For years, Palestinian writer Laila El-Haddad has been documenting daily life in Gaza. She’s done it with a journalist’s eye for detail, a chef’s instinct for taste and smell and a mother’s hopes and anxieties for the future.
As a reporter, El-Haddad’s work has appeared in the Washington Post, New Statesman and the Guardian and on the BBC, CNN and al Jazeera. Some of her most compelling work, however, has been published on her award-winning blog, Gaza Mom, which she started back in 2004. The blog interweaves personal stories with grassroots reporting, political opinion and amazing local recipes.
Gaza Mom, she writes, is ‘about the trials of raising my children between spaces and identities; displacement and occupation; and everything that entails – from potty training to border crossings.’
El-Haddad is the author of two books, including a Palestinian cookbook and Gaza Mom: Palestine, Politics, Parenting and Everything in Between, a compilation of blog posts and published journalism. At the Wheeler Centre in April, this remarkable writer and activist will discuss the inescapable connections between personal and political in today’s Palestine with host Jordy Silverstein.
Laila El-Haddad’s visit is supported by the Australian Jewish Democratic Society.
Featuring
Laila El-Haddad
Laila El-Haddad is an award-winning Palestinian writer, social activist and public speaker who frequently lectures on the situation in Gaza, the intersection of food and politics, and contemporary Islam.
She is the author of Gaza Mom: Palestine, Politics, Parenting, and Everything In Between and, co-author of the critically acclaimed The Gaza Kitchen: A Palestinian Culinary Journey. She is also a policy advisor with al-Shabaka, the Palestinian Policy Network.
Through her work as a writer and documentarian, she provides much-needed insight into the human experience of the region. She was recently featured in Anthony Bourdain's Parts Unknown episode ‘Jerusalem, the West Bank, and Gaza’ as his guide in the Gaza Strip.
From 2003 to 2007, El-Haddad was the Gaza correspondent for the Al Jazeera English website and a regular contributor to the BBC World Service. During this time, she co-directed two Gaza-based documentaries, including The Tunnel Trade.

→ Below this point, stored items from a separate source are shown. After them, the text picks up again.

import Literature.MathematicalPhysics.QuantumFieldTheory.Balaban1983to89.B14Eq356FieldStrength

/-!
# `Balaban1983to89.B14.Eq367Assembly` — T. Bałaban, *Convergent renormalization expansions for lattice gauge
# theories*, Commun. Math. Phys. **119** (1988) 243–285 [Balaban1988Convergent]: the resummation (3.56) ⇒ (3.57) over
# the localization domains (p. 281) and the per-point assembly (3.61)+(3.64)+(3.66)+(3.48) ⇒ (3.67) ⇒ (2.43) (p. 283)
# — every step that the print performs BETWEEN its displays, kernel-checked, landing in `B14Sect3.Rep367` and
# `B14Thm2.Ineq243`

statement-level skeleton of published theorems with citation tags; proofs where landed; nothing here is a claim about the Yang–Mills mass gap

PDF held: `paper:balaban1988-cmp119-convergent-renormalization` (journal page = PDF page + 242); pp. 279–283 [PDF 37–41] read from
the OCR text layer and the x2 renders `…-p038-x2.png` … `…-p041-x2.png` of the cell `pub-balaban`.

CITATION HEADER (lean-in-tree rule).  WHAT IS REPRODUCED, verbatim.  [Balaban1988Convergent] p. 281: *"The identities
(3.56) hold for the localization domains X satisfying the condition X ⊂ □^{∼2}. We sum up the identities over all such
domains, and we extend the sum on the right-hand side to all domains X ∈ 𝐃_j for the space L^{−j}Z^d, X containing the
point z. The difference between the two sums contributes to the irrelevant terms only, by the bounds (3.48). Thus we
obtain the identity (3.56) resummed over the domains X, but with the first expression on the right-hand side replaced by
½Σ_{κ<μ,λ<ν} Π^{(j)}_{μν,κλ} tr F_{κμ}(z)F_{λν}(z). (3.57) Here Π^{(j)}_{μν,κλ} = Σ_{x,y} Π^{(j)}_{μν}(x, y, z)(x_κ − z_κ)
(y_λ − z_λ), and the function Π^{(j)}_{μν}(x, y, z) is given by the formula (3.50), but with 𝐄^{(j)}(X, U_j, z) replaced by
𝐄^{(j)}(U_j, z) defined on the whole lattice L^{−j}Z^d."*  p. 283: *"… we have the following conclusion: 𝐄^{(j)}(Λ_j,
U_k, z) − 𝐄^{(j)}(Λ_j, 1, z) − β_jA(h_z, U_k) = O((LʲL⁻ⁿ)^{5−β}), (3.67) for z ∈ Λ_j⁰∩(Ω_n∖Ω_{n+1}), β > 0. Summing over
z ∈ Λ_j⁰∩Ω w get the inequality (2.43) in Theorem 2 (with 1 − β, β > 0, instead of β < 1). Thus we have proved the
first part of Theorem 2, concerning the functions 𝐄^{(j)}."*  p. 263 (2.45): *"Taking Ω = 𝐁_j(Λ_j), φ = φ_j in (2.43)
…"*; (2.26)–(2.27) p. 259: `𝐄^{(j)}(Λ_j) = Σ_{z∈Λ_j⁰} 𝐄^{(j)}(Λ_j, z)`, `𝐄^{(j)}(Λ_j, z) = Σ_{X∈𝐃_j: z∈X⊂Λ_j} 𝐄^{(j)}(X,
z)`; (3.65) p. 283: `A(φ_j, U_k) = Σ_{z∈Λ_j⁰} A(h_zφ_j, U_k)`.

SKELETON rows (owner r11): **B14.Eq3.55–3.57** ((3.56) ⇒ (3.57): the resummation over X and the split first/second
class), **B14.Eq3.67** (so far `typed-existing + summation PROVED` = `B14Sect3.Rep367`, a HYPOTHESIS packaging the
per-point terms with their bound, and `B14Sect3.ineq243_of_rep367`), **B14.Thm2** ((2.43)).  WHAT IS PROVED HERE:
§1 the linearity behind *"We sum up the identities over all such domains"*: the second moments and the (3.56)/(3.57)
expression are ADDITIVE in the kernel/coefficient table (`moment2_add`/`moment2_sum`, `expr356_add`/`expr356_sum`), so the
sum over the first-class domains of the (3.56) main terms IS the (3.57) expression of the summed table, and extending
the X-sum to all domains changes it by the (3.57) expression of the second-class table (`expr356_firstClass_eq`);
§2 the per-point assembly: from the per-point DATA — (2.27) split of the 𝐄-difference at `z` into first class + second
class, (3.49)/(3.56)/(3.57)/(3.61) «first class = β′_j·Q(z) + I₁(z)», (3.66) «A(h_z, U_k) = Q(z) + I₂(z)», (3.64) «β′_j =
β_j», and the three irrelevant-term bounds `|I₁|, |I₂|·|β_j|⁻¹…, |second class| ≤ c_i (L^{j−n})^{5−b}` ((3.49)/(3.66)/(3.48),
the last = `B14.Eq348SecondClass`) — the per-point term `t(z) = 𝐄 − 𝐄(1) − β_jA(h_z)` obeys `|t(z)| ≤ (c₁ + |β_j|c₂ +
c₃)(L^{j−n})^{5−b}` (`perPoint367`); §3 *"Summing over z … we get the inequality (2.43)"*: a per-point data family for
every `(j, k, Ω)` of a run `S : B14.Sect2Data` with the point count of p. 263 YIELDS `B14Sect3.Rep367 S L c (b)` and hence
`B14Thm2.Ineq243 S L (1 − b) c` (`rep367_of_pointData`, `ineq243_of_pointData`) — Theorem 2's first conjunct from the
named display-level inputs, the constant `E₁ = c₁ + βc₂ + c₃` explicit (`β` a uniform bound of `|β_j|`).  NOT HERE: that Bałaban's functions satisfy
the per-point data (the analytic content of pp. 279–283 and of [I] §§4–5).  Theorems only; no `sorry`.

Mega-formalization `lit-balaban`, unit `lit-balaban-r11` gen 5 (B14 fold owner), HOME `run/shared/lean/pub/lit-balaban/`.

## References
* [Balaban1988Convergent] T. Bałaban, Commun. Math. Phys. 119 (1988) 243–285, (2.26)–(2.27) p.259, (2.43) p.263,
  (3.48) p.280, (3.56)–(3.57) p.281, (3.61) p.282, (3.64)–(3.67) p.283.
-/

namespace Literature.MathematicalPhysics.QuantumFieldTheory.Balaban1983to89.B14.Eq367Assembly

open Finset Matrix
open Literature.MathematicalPhysics.QuantumFieldTheory.Balaban1983to89
open Literature.MathematicalPhysics.QuantumFieldTheory.Balaban1983to89.B14.Eq356FieldStrength

/-! ## §1. (3.56) ⇒ (3.57): additivity in the localization domains -/

section Resummation

variable {d : ℕ} {X : Type*} {n : Type*} [Fintype n]

/-- The second moments (3.57) are additive in the kernel table: `Π[K₁ + K₂] = Π[K₁] + Π[K₂]`.
[cite: Balaban1988Convergent, (3.57) p.281] -/
theorem moment2_add (s : Finset (X × X)) (K₁ K₂ : Fin d → Fin d → X → X → ℝ) (coord : X → Fin d → ℝ) (z : X)
    (μ ν κ τ : Fin d) :
    moment2 s (fun a b x y => K₁ a b x y + K₂ a b x y) coord z μ ν κ τ
      = moment2 s K₁ coord z μ ν κ τ + moment2 s K₂ coord z μ ν κ τ := by
  simp only [moment2, add_mul, Finset.sum_add_distrib]

/-- *"We sum up the identities over all such domains"*: the second moments of a finite sum of kernel tables (one per
localization domain `X ∋ z`) are the sum of the second moments. [cite: Balaban1988Convergent, (3.57) p.281] -/
theorem moment2_sum {D : Type*} (𝒳 : Finset D) (s : Finset (X × X)) (K : D → Fin d → Fin d → X → X → ℝ)
    (coord : X → Fin d → ℝ) (z : X) (μ ν κ τ : Fin d) :
    moment2 s (fun a b x y => ∑ X' ∈ 𝒳, K X' a b x y) coord z μ ν κ τ = ∑ X' ∈ 𝒳, moment2 s (K X') coord z μ ν κ τ := by
  simp only [moment2, Finset.sum_mul]
  rw [Finset.sum_comm]

/-- The (3.56)/(3.57) expression is additive in the coefficient table. [cite: Balaban1988Convergent, (3.56)–(3.57) p.281] -/
theorem expr356_add (E₁ E₂ : Fin d → Fin d → Fin d → Fin d → ℝ) (dB : Fin d → Fin d → Matrix n n ℂ)
    (B : Fin d → Matrix n n ℂ) :
    expr356 (fun μ ν κ τ => E₁ μ ν κ τ + E₂ μ ν κ τ) dB B = expr356 E₁ dB B + expr356 E₂ dB B := by
  unfold expr356
  simp only [← Finset.sum_add_distrib]
  refine Finset.sum_congr rfl fun μ _ => Finset.sum_congr rfl fun κ _ => Finset.sum_congr rfl fun ν _ =>
    Finset.sum_congr rfl fun τ _ => ?_
  split_ifs <;> ring

/-- The (3.56)/(3.57) expression of a finite sum of coefficient tables is the sum of the expressions.
[cite: Balaban1988Convergent, (3.56)–(3.57) p.281] -/
theorem expr356_sum {D : Type*} (𝒳 : Finset D) (E : D → Fin d → Fin d → Fin d → Fin d → ℝ)
    (dB : Fin d → Fin d → Matrix n n ℂ) (B : Fin d → Matrix n n ℂ) :
    expr356 (fun μ ν κ τ => ∑ X' ∈ 𝒳, E X' μ ν κ τ) dB B = ∑ X' ∈ 𝒳, expr356 (E X') dB B := by
  classical
  induction 𝒳 using Finset.induction_on with
  | empty =>
      simp only [Finset.sum_empty]
      unfold expr356
      simp
  | insert a s ha ih =>
      rw [Finset.sum_insert ha, ← ih, ← expr356_add]
      congr 1
      funext μ ν κ τ
      rw [Finset.sum_insert ha]

/-- **(3.56) summed over the first class = (3.57) of the whole-lattice table minus the second-class contribution**: with the
domains `X ∋ z` split by a predicate `first` (X ⊂ □^{∼2}) and the whole-lattice table `Σ_X E_X`, `Σ_{X first} expr356(E_X) =
expr356(Σ_X E_X) − Σ_{X ¬first} expr356(E_X)` — *"we extend the sum on the right-hand side to all domains … The difference
between the two sums contributes to the irrelevant terms only"*. [cite: Balaban1988Convergent, (3.56)–(3.57) p.281] -/
theorem expr356_firstClass_eq {D : Type*} (𝒳 : Finset D) (first : D → Prop) [DecidablePred first]
    (E : D → Fin d → Fin d → Fin d → Fin d → ℝ) (dB : Fin d → Fin d → Matrix n n ℂ) (B : Fin d → Matrix n n ℂ) :
    ∑ X' ∈ 𝒳.filter first, expr356 (E X') dB B
      = expr356 (fun μ ν κ τ => ∑ X' ∈ 𝒳, E X' μ ν κ τ) dB B
        - ∑ X' ∈ 𝒳.filter (fun X' => ¬ first X'), expr356 (E X') dB B := by
  rw [expr356_sum, ← Finset.sum_filter_add_sum_filter_not 𝒳 first]
  ring

end Resummation

/-! ## §2. The per-point assembly (3.67) -/

section PerPoint

/-- **(3.67) at one point `z`** (p. 283), assembled from the named display-level inputs: the 𝐄-difference at `z` split by
(2.27) into the first-class sum `F` and the second-class sum `G`; `F = β′·Q + I₁` ((3.49) ⇒ (3.56) ⇒ (3.57) ⇒ (3.61), `Q =
½Σ_{μ<ν} tr F²_{μν}(z)`); `A = Q + I₂` ((3.66)); `β′ = β` ((3.64)); and the irrelevant-term bounds `|I₁| ≤ c₁w`, `|I₂| ≤
c₂w`, `|G| ≤ c₃w` ((3.49)/(3.66)/(3.48), `w = (LʲL⁻ⁿ)^{5−b}`): then `|(F + G) − β·A| ≤ (c₁ + |β|c₂ + c₃)·w`.
[cite: Balaban1988Convergent, (3.67) p.283] -/
theorem perPoint367 {F G A Q I₁ I₂ β β' c₁ c₂ c₃ w : ℝ} (hF : F = β' * Q + I₁) (hA : A = Q + I₂) (h364 : β' = β)
    (hI₁ : |I₁| ≤ c₁ * w) (hI₂ : |I₂| ≤ c₂ * w) (hG : |G| ≤ c₃ * w) :
    |(F + G) - β * A| ≤ (c₁ + |β| * c₂ + c₃) * w := by
  have e : (F + G) - β * A = I₁ - β * I₂ + G := by rw [hF, hA, h364]; ring
  rw [e]
  calc |I₁ - β * I₂ + G| ≤ |I₁ - β * I₂| + |G| := abs_add_le _ _
    _ ≤ (|I₁| + |β * I₂|) + |G| := add_le_add (abs_sub _ _) le_rfl
    _ = |I₁| + |β| * |I₂| + |G| := by rw [abs_mul]
    _ ≤ c₁ * w + |β| * (c₂ * w) + c₃ * w :=
        add_le_add (add_le_add hI₁ (mul_le_mul_of_nonneg_left hI₂ (abs_nonneg β))) hG
    _ = (c₁ + |β| * c₂ + c₃) * w := by ring

end PerPoint

/-! ## §3. "Summing over z … we get the inequality (2.43)": landing in `B14Sect3.Rep367` / `B14Thm2.Ineq243` -/

section Summation

/-- **(3.67) ⇒ `Rep367`**: if for every `(j, k, Ω)` of the run the left-hand side `S.eTerm j k ω` of (2.43) is the sum over a
finite set of points `z` (scales `n = sc z ∈ [j, k]`, at most `(L^{n−j})⁴|Γ_n∩Ω|` points of scale `n`, p. 263) of per-point
terms carrying the data of `perPoint367` with `w = (L^{j−n})^{5−b}` and constants `c₁, c₂, c₃` uniform in the point, then
`B14Sect3.Rep367 S L (c₁ + βc₂ + c₃) b` holds, `β` a uniform bound of the coefficients `|β_j|` over the points. [cite: Balaban1988Convergent, (3.67) p.283] -/
theorem rep367_of_pointData (S : B14.Sect2Data) (L c₁ c₂ c₃ β b : ℝ) (hc₂ : 0 ≤ c₂)
    (hdata : ∀ j k ω, 1 ≤ j → j ≤ k → k ≤ S.K →
      ∃ (Z : Finset ℕ) (sc : ℕ → ℕ) (F G A Q I₁ I₂ βj β' : ℕ → ℝ),
        S.eTerm j k ω = ∑ z ∈ Z, ((F z + G z) - βj z * A z) ∧
        (∀ z ∈ Z, j ≤ sc z ∧ sc z ≤ k) ∧
        (∀ z ∈ Z, F z = β' z * Q z + I₁ z ∧ A z = Q z + I₂ z ∧ β' z = βj z ∧ |βj z| ≤ β ∧
          |I₁ z| ≤ c₁ * (L ^ ((j : ℝ) - sc z)) ^ (5 - b) ∧ |I₂ z| ≤ c₂ * (L ^ ((j : ℝ) - sc z)) ^ (5 - b) ∧
          |G z| ≤ c₃ * (L ^ ((j : ℝ) - sc z)) ^ (5 - b)) ∧
        (∀ n, ((Z.filter (fun z => sc z = n)).card : ℝ) ≤ (L ^ ((n : ℝ) - j)) ^ (4 : ℝ) * S.gammaVol n ω))
    (hL : 0 < L) :
    B14Sect3.Rep367 S L (c₁ + β * c₂ + c₃) b := by
  intro j k ω hj hjk hkK
  obtain ⟨Z, sc, F, G, A, Q, I₁, I₂, βj, β', hsum, hsc, hpt, hcount⟩ := hdata j k ω hj hjk hkK
  refine ⟨Z, sc, fun z => (F z + G z) - βj z * A z, hsum, hsc, ?_, hcount⟩
  intro z hz
  obtain ⟨hF, hA, h364, hβ, hI₁, hI₂, hG⟩ := hpt z hz
  have hw : 0 ≤ (L ^ ((j : ℝ) - sc z)) ^ (5 - b) := Real.rpow_nonneg (Real.rpow_nonneg hL.le _) _
  have h := perPoint367 hF hA h364 hI₁ hI₂ hG
  refine h.trans (mul_le_mul_of_nonneg_right ?_ hw)
  nlinarith [abs_nonneg (βj z), mul_le_mul_of_nonneg_right hβ hc₂]

/-- **"Summing over z ∈ Λ_j⁰∩Ω w[e] get the inequality (2.43) in Theorem 2 (with 1 − β, β > 0, instead of β < 1)"**:
the per-point data give (2.43) in the cell's typed form `B14Thm2.Ineq243 S L (1 − b) (c₁ + βc₂ + c₃)` — via
`rep367_of_pointData` and `B14Sect3.ineq243_of_rep367`. [cite: Balaban1988Convergent, (2.43) p.263, (3.67) p.283] -/
theorem ineq243_of_pointData (S : B14.Sect2Data) (L c₁ c₂ c₃ β b : ℝ) (hL : 0 < L) (hc₁ : 0 ≤ c₁) (hc₂ : 0 ≤ c₂)
    (hc₃ : 0 ≤ c₃) (hβ0 : 0 ≤ β)
    (hdata : ∀ j k ω, 1 ≤ j → j ≤ k → k ≤ S.K →
      ∃ (Z : Finset ℕ) (sc : ℕ → ℕ) (F G A Q I₁ I₂ βj β' : ℕ → ℝ),
        S.eTerm j k ω = ∑ z ∈ Z, ((F z + G z) - βj z * A z) ∧
        (∀ z ∈ Z, j ≤ sc z ∧ sc z ≤ k) ∧
        (∀ z ∈ Z, F z = β' z * Q z + I₁ z ∧ A z = Q z + I₂ z ∧ β' z = βj z ∧ |βj z| ≤ β ∧
          |I₁ z| ≤ c₁ * (L ^ ((j : ℝ) - sc z)) ^ (5 - b) ∧ |I₂ z| ≤ c₂ * (L ^ ((j : ℝ) - sc z)) ^ (5 - b) ∧
          |G z| ≤ c₃ * (L ^ ((j : ℝ) - sc z)) ^ (5 - b)) ∧
        (∀ n, ((Z.filter (fun z => sc z = n)).card : ℝ) ≤ (L ^ ((n : ℝ) - j)) ^ (4 : ℝ) * S.gammaVol n ω)) :
    B14Thm2.Ineq243 S L (1 - b) (c₁ + β * c₂ + c₃) :=
  B14Sect3.ineq243_of_rep367 S L (c₁ + β * c₂ + c₃) b hL (by positivity)
    (rep367_of_pointData S L c₁ c₂ c₃ β b hc₂ hdata hL)

end Summation

end Literature.MathematicalPhysics.QuantumFieldTheory.Balaban1983to89.B14.Eq367Assembly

A graduate of Duke University and the Harvard Kennedy School, she is a recipient of the Clinton Scholarship, as well as the Inspiration for Hope and the Literary Leadership Awards. Born in Kuwait to Palestinian parents from Gaza, she currently lives in Clarksville, Maryland with her husband and their three children. You’ll frequently find her poking around people's kitchens, in a forest, or on a basketball court.
Jordy Silverstein
Jordy is a historian and writer. She is the author of Anxious Histories: Narrating the Holocaust in Jewish Communities at the Beginning of the Twenty-First Century (Berghahn Books, 2015), co-editor of In the Shadows of Memory: The Holocaust and the Third Generation (Vallentine Mitchell, 2016), and has been published in New Matilda, Overland and the Conversation.
She is currently a Postdoctoral Research Associate in History at the University of Melbourne, researching a history of Australian government policy towards child refugees as part of the ARC Laureate Research Fellowship 'Child Refugees and Australian Internationalism from 1920 to the present'. Her other research projects have examined histories of modern Jewish identity, sexuality and collective memory.